* TASK
Your answer should be the exact lines of the data below from the one containing "open HostAPI.Carriers.AlgebraicGeometry.Motives CategoryTheory" through the one containing "zero_mem' := Submodule.zero_mem _"; please include nothing else.

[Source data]
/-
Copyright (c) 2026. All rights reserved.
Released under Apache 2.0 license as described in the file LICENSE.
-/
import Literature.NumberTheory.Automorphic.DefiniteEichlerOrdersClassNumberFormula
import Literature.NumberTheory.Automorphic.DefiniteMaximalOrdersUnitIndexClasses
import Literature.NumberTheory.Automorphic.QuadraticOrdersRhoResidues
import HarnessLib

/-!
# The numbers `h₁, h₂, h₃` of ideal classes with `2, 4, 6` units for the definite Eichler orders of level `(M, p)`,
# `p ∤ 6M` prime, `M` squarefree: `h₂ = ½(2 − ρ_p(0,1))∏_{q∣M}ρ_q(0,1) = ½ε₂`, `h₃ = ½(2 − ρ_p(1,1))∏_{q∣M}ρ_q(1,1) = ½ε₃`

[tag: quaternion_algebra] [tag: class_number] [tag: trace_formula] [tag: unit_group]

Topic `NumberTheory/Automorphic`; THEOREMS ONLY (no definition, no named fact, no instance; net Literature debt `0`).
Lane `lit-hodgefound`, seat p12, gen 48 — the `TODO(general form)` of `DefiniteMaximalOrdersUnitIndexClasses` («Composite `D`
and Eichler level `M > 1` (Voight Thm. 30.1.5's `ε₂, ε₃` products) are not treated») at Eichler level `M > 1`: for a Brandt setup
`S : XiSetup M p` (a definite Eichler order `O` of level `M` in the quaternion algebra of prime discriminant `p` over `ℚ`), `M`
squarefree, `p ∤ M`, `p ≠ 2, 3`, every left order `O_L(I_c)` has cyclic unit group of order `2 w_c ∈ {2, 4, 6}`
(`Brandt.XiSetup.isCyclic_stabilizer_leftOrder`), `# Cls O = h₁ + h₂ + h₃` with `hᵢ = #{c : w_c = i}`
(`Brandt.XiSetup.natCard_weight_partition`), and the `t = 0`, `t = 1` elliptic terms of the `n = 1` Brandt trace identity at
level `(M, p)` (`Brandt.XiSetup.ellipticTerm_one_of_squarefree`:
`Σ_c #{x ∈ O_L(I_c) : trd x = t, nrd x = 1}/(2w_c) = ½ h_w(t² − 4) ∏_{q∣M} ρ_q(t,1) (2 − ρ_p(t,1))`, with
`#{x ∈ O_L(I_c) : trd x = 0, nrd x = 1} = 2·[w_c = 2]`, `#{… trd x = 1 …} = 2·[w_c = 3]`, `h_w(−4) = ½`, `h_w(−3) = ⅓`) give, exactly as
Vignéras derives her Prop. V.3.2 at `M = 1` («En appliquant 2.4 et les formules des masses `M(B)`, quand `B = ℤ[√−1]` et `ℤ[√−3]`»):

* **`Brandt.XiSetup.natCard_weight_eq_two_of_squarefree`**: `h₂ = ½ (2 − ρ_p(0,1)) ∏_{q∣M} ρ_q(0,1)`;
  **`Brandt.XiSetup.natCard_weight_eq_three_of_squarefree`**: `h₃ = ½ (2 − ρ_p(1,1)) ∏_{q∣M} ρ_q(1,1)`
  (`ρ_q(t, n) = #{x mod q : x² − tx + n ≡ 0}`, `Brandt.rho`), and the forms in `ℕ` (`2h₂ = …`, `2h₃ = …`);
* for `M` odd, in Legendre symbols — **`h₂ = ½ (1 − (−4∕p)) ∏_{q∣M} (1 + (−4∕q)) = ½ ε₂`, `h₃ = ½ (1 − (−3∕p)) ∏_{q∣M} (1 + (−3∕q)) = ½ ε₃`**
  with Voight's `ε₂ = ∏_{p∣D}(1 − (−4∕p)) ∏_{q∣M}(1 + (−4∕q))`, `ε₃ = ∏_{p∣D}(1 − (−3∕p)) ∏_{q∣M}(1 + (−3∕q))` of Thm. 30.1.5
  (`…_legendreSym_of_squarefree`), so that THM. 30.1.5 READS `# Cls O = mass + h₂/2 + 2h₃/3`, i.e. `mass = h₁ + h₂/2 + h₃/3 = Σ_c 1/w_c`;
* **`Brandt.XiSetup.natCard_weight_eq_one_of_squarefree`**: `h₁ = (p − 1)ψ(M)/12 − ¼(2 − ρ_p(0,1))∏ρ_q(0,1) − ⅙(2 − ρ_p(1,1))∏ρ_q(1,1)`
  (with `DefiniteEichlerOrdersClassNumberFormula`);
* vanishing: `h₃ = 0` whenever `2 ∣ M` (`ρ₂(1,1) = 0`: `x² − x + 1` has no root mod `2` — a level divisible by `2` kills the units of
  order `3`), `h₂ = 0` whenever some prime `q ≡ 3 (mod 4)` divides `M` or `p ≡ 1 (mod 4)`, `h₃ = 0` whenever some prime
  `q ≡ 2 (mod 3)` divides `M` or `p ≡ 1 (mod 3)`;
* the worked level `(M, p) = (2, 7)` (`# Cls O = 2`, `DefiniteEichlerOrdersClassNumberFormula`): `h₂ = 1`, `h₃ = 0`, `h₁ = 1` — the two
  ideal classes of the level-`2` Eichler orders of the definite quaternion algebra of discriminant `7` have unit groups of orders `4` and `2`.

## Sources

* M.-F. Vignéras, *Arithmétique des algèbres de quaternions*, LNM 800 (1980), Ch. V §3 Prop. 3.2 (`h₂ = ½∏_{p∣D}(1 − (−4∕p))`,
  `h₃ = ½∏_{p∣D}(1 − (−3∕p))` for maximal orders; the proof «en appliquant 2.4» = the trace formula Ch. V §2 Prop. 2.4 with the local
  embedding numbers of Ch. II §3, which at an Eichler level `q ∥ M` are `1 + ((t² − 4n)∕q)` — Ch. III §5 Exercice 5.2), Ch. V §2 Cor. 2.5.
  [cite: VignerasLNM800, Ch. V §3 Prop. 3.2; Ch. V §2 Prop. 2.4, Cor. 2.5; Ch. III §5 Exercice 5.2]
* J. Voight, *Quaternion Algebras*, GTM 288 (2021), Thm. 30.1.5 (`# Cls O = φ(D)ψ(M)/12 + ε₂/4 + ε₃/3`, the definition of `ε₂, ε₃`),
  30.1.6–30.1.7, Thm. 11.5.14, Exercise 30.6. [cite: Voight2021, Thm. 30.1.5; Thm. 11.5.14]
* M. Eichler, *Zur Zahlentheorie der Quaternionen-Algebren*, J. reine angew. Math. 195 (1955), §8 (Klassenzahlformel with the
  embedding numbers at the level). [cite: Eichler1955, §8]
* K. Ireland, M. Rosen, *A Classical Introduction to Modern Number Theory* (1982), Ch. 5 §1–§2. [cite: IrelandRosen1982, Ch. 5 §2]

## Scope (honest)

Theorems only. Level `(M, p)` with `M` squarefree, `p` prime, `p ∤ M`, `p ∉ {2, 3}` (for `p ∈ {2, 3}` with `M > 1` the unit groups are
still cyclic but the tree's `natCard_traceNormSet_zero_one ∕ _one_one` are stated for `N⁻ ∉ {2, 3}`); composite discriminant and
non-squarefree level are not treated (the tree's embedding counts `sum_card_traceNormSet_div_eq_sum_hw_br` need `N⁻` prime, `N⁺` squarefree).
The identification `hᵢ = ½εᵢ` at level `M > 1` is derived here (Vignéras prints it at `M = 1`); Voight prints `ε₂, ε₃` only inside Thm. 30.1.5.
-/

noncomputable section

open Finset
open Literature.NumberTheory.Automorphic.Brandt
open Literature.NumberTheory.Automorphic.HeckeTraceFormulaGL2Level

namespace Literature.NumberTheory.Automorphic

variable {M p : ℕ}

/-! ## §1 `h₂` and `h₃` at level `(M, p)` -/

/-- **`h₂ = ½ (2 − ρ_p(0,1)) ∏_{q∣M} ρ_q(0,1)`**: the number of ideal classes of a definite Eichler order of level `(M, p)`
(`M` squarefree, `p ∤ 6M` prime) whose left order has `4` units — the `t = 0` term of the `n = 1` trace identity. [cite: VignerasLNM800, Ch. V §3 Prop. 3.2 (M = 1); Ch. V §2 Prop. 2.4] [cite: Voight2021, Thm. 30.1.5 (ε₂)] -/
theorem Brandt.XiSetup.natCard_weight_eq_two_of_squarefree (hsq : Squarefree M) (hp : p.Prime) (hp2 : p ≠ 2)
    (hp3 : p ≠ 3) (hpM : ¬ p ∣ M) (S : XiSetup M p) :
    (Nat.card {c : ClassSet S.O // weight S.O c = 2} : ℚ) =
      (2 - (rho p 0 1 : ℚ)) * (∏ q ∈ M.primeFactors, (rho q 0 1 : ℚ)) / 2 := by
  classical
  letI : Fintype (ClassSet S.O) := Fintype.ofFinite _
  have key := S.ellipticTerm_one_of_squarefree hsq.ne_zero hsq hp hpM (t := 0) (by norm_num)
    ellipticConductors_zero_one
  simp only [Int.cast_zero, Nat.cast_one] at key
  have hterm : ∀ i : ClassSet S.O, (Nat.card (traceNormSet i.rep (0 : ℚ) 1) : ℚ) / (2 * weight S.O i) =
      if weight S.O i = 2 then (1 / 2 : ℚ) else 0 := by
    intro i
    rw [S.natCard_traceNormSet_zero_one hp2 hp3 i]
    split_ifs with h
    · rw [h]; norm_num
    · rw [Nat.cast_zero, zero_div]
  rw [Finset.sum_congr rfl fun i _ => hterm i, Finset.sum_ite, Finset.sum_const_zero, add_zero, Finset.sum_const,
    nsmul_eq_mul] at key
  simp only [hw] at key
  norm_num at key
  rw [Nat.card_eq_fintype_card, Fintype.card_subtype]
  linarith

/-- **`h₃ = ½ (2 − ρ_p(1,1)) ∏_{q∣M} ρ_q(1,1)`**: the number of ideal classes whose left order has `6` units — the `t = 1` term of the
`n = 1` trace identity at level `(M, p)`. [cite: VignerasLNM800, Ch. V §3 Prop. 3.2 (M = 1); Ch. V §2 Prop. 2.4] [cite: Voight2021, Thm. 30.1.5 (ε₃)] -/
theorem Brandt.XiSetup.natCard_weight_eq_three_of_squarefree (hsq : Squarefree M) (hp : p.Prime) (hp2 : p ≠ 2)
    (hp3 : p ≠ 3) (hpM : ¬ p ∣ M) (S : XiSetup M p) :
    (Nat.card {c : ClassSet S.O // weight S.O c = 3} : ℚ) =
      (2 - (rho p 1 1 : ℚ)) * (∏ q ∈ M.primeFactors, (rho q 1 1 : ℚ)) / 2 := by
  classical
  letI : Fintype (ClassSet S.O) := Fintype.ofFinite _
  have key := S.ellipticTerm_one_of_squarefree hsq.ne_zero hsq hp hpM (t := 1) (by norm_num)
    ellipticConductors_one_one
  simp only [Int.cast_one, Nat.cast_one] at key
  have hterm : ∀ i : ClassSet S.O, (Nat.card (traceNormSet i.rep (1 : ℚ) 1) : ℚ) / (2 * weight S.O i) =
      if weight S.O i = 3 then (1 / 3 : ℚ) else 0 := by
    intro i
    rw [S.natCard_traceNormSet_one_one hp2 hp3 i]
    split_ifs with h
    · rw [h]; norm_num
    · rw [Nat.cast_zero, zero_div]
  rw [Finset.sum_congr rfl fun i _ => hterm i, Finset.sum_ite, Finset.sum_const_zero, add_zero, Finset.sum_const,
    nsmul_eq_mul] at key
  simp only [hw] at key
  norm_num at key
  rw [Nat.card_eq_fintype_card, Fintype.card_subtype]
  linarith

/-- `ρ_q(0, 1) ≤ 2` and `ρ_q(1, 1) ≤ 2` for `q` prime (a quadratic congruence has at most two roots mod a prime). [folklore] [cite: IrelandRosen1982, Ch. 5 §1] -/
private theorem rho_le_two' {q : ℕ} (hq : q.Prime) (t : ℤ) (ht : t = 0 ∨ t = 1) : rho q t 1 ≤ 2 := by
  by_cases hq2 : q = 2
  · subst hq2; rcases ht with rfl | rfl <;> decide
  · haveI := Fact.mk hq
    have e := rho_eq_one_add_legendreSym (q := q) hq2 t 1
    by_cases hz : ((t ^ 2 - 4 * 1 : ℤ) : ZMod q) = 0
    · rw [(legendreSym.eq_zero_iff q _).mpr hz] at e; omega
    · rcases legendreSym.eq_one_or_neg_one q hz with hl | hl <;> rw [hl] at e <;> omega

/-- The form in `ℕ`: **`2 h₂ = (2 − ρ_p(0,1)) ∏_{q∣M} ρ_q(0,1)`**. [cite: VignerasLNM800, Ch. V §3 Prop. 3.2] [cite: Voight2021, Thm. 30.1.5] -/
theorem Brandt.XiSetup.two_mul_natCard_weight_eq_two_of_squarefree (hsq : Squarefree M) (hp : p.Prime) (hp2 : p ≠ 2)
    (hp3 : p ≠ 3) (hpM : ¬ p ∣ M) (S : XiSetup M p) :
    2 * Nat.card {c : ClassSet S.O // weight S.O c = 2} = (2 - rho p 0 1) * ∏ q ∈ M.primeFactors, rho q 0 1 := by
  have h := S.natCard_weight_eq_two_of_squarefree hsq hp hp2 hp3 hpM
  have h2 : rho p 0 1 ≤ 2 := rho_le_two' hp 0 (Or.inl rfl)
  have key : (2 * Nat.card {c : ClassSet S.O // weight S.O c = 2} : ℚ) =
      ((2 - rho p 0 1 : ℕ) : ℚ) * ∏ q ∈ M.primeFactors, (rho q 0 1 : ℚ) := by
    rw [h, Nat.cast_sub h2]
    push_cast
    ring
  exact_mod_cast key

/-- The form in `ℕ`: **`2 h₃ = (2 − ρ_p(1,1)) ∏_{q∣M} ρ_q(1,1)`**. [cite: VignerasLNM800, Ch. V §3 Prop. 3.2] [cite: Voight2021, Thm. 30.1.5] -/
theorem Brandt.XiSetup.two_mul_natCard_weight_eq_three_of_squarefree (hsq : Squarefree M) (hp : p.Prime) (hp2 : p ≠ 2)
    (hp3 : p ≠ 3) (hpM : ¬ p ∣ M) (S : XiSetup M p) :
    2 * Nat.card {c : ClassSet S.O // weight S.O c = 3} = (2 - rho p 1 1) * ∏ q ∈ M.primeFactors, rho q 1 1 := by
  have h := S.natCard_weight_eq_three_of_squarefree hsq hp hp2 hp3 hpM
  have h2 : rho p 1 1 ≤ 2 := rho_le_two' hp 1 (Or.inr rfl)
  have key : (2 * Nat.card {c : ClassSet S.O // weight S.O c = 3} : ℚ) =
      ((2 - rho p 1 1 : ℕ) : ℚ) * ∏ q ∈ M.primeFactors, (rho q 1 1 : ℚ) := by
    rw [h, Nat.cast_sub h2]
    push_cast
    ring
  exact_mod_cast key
* * *
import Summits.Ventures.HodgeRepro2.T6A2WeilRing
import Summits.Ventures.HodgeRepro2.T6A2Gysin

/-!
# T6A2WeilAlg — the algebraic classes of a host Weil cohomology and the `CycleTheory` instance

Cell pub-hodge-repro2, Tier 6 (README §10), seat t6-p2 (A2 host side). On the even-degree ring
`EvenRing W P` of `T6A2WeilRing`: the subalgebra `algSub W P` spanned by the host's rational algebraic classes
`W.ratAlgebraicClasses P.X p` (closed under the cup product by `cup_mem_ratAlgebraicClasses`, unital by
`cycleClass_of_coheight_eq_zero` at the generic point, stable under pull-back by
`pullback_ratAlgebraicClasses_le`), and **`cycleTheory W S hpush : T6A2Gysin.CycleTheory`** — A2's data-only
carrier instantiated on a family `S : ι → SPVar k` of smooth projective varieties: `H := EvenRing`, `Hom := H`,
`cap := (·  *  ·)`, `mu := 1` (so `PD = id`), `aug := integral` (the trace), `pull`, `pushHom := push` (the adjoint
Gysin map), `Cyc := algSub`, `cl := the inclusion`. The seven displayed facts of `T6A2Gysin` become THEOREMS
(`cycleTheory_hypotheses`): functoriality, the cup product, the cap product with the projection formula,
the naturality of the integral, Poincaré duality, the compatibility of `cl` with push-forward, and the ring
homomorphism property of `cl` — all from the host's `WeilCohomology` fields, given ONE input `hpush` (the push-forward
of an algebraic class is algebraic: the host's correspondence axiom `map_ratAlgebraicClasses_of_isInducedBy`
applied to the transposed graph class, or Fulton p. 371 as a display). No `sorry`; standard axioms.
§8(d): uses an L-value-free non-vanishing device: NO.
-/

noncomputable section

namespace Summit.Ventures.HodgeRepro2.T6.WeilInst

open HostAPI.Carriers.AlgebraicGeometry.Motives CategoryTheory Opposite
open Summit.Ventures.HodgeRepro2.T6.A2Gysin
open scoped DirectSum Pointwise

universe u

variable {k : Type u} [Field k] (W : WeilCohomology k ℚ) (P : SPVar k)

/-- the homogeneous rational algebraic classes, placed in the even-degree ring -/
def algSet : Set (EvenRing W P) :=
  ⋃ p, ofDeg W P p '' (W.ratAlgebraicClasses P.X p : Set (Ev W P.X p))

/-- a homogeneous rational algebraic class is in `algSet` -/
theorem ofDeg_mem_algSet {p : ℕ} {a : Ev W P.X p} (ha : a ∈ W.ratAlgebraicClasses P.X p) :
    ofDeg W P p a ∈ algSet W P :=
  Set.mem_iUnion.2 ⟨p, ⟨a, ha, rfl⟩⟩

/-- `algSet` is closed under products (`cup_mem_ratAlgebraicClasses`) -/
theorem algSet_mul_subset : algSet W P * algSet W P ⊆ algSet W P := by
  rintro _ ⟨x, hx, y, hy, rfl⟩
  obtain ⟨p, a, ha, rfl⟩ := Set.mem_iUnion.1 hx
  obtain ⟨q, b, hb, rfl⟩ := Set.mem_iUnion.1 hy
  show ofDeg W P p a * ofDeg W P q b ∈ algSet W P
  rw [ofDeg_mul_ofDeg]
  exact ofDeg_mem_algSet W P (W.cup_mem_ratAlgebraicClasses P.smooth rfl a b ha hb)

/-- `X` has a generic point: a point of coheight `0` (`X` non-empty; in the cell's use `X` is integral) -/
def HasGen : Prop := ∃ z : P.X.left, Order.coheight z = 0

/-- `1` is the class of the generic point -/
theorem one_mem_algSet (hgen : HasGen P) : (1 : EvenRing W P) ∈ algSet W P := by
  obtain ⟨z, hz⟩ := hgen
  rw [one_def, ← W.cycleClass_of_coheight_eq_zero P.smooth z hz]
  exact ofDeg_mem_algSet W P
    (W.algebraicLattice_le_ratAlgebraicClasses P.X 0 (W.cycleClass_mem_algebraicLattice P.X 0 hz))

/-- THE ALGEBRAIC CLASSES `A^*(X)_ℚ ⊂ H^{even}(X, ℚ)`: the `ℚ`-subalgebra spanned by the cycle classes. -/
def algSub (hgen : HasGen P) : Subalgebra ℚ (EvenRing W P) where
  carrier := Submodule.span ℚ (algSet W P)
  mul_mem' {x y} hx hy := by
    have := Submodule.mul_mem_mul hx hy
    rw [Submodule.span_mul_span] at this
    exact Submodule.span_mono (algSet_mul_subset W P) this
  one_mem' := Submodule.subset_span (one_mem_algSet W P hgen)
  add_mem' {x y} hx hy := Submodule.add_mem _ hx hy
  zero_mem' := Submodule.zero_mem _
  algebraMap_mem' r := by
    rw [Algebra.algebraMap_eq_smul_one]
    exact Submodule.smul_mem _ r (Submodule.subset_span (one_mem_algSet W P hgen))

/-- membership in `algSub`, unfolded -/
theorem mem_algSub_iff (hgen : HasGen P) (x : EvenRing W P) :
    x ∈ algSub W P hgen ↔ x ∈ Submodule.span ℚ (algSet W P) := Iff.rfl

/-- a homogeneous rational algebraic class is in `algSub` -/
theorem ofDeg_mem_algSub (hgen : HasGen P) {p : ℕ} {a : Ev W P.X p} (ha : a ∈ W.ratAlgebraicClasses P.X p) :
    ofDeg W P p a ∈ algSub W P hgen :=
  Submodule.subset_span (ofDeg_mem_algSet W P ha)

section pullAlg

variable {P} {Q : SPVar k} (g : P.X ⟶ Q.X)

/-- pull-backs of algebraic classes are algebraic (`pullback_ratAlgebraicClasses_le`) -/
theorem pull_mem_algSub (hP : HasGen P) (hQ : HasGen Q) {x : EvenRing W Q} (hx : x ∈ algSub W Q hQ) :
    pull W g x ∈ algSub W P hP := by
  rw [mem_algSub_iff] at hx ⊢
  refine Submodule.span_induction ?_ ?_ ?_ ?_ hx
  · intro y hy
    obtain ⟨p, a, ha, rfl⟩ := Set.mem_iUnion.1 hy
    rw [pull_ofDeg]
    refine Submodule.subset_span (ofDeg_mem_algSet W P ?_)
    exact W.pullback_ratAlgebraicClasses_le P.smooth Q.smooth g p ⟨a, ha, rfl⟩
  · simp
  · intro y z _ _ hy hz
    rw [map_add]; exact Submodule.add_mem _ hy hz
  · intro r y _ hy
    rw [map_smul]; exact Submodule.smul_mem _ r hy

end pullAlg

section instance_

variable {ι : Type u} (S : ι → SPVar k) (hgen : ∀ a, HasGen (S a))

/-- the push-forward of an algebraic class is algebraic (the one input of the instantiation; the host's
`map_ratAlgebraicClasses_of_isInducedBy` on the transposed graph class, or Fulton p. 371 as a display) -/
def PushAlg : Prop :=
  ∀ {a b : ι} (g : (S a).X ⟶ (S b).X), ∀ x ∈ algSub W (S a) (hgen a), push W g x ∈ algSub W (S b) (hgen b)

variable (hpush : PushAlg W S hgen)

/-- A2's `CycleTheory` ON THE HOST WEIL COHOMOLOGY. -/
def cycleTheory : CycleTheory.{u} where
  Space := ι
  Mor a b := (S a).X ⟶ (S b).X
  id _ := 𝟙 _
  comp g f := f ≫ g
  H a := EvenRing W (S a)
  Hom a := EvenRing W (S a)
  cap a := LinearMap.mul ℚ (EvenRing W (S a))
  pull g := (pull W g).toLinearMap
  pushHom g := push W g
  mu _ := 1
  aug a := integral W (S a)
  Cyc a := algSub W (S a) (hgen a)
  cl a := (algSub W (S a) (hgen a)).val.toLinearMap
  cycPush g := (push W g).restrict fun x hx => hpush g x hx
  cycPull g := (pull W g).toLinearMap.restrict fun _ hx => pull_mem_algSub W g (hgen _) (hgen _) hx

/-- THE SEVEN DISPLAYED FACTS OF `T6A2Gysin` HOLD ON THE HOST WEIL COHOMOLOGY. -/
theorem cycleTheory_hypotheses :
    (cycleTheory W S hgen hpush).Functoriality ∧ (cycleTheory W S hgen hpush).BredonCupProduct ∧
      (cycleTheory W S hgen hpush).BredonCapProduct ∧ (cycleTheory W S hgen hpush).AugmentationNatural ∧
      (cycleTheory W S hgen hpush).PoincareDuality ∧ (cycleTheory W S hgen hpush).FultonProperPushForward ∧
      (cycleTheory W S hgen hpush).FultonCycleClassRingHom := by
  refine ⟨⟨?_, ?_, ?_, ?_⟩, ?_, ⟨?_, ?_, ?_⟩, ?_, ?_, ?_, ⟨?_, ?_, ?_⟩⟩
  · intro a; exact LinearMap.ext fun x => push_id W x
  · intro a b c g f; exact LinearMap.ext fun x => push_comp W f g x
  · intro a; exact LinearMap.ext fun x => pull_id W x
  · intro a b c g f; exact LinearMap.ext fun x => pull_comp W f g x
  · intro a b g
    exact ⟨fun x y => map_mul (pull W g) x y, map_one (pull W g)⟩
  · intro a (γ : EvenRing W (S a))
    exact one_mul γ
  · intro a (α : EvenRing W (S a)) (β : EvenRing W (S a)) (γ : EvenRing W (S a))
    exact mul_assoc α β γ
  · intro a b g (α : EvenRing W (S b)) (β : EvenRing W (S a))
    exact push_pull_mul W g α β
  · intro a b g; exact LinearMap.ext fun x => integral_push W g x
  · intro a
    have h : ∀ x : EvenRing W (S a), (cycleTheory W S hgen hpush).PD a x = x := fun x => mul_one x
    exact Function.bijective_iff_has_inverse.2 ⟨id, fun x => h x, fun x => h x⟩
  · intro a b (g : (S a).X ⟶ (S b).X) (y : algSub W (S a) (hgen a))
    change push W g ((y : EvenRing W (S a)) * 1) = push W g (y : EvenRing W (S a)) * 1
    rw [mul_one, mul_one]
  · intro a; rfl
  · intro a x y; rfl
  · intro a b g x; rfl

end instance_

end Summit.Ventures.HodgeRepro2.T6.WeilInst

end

* TASK OUTPUT
open HostAPI.Carriers.AlgebraicGeometry.Motives CategoryTheory Opposite
open Summit.Ventures.HodgeRepro2.T6.A2Gysin
open scoped DirectSum Pointwise

universe u

variable {k : Type u} [Field k] (W : WeilCohomology k ℚ) (P : SPVar k)

/-- the homogeneous rational algebraic classes, placed in the even-degree ring -/
def algSet : Set (EvenRing W P) :=
  ⋃ p, ofDeg W P p '' (W.ratAlgebraicClasses P.X p : Set (Ev W P.X p))

/-- a homogeneous rational algebraic class is in `algSet` -/
theorem ofDeg_mem_algSet {p : ℕ} {a : Ev W P.X p} (ha : a ∈ W.ratAlgebraicClasses P.X p) :
    ofDeg W P p a ∈ algSet W P :=
  Set.mem_iUnion.2 ⟨p, ⟨a, ha, rfl⟩⟩

/-- `algSet` is closed under products (`cup_mem_ratAlgebraicClasses`) -/
theorem algSet_mul_subset : algSet W P * algSet W P ⊆ algSet W P := by
  rintro _ ⟨x, hx, y, hy, rfl⟩
  obtain ⟨p, a, ha, rfl⟩ := Set.mem_iUnion.1 hx
  obtain ⟨q, b, hb, rfl⟩ := Set.mem_iUnion.1 hy
  show ofDeg W P p a * ofDeg W P q b ∈ algSet W P
  rw [ofDeg_mul_ofDeg]
  exact ofDeg_mem_algSet W P (W.cup_mem_ratAlgebraicClasses P.smooth rfl a b ha hb)

/-- `X` has a generic point: a point of coheight `0` (`X` non-empty; in the cell's use `X` is integral) -/
def HasGen : Prop := ∃ z : P.X.left, Order.coheight z = 0

/-- `1` is the class of the generic point -/
theorem one_mem_algSet (hgen : HasGen P) : (1 : EvenRing W P) ∈ algSet W P := by
  obtain ⟨z, hz⟩ := hgen
  rw [one_def, ← W.cycleClass_of_coheight_eq_zero P.smooth z hz]
  exact ofDeg_mem_algSet W P
    (W.algebraicLattice_le_ratAlgebraicClasses P.X 0 (W.cycleClass_mem_algebraicLattice P.X 0 hz))

/-- THE ALGEBRAIC CLASSES `A^*(X)_ℚ ⊂ H^{even}(X, ℚ)`: the `ℚ`-subalgebra spanned by the cycle classes. -/
def algSub (hgen : HasGen P) : Subalgebra ℚ (EvenRing W P) where
  carrier := Submodule.span ℚ (algSet W P)
  mul_mem' {x y} hx hy := by
    have := Submodule.mul_mem_mul hx hy
    rw [Submodule.span_mul_span] at this
    exact Submodule.span_mono (algSet_mul_subset W P) this
  one_mem' := Submodule.subset_span (one_mem_algSet W P hgen)
  add_mem' {x y} hx hy := Submodule.add_mem _ hx hy
  zero_mem' := Submodule.zero_mem _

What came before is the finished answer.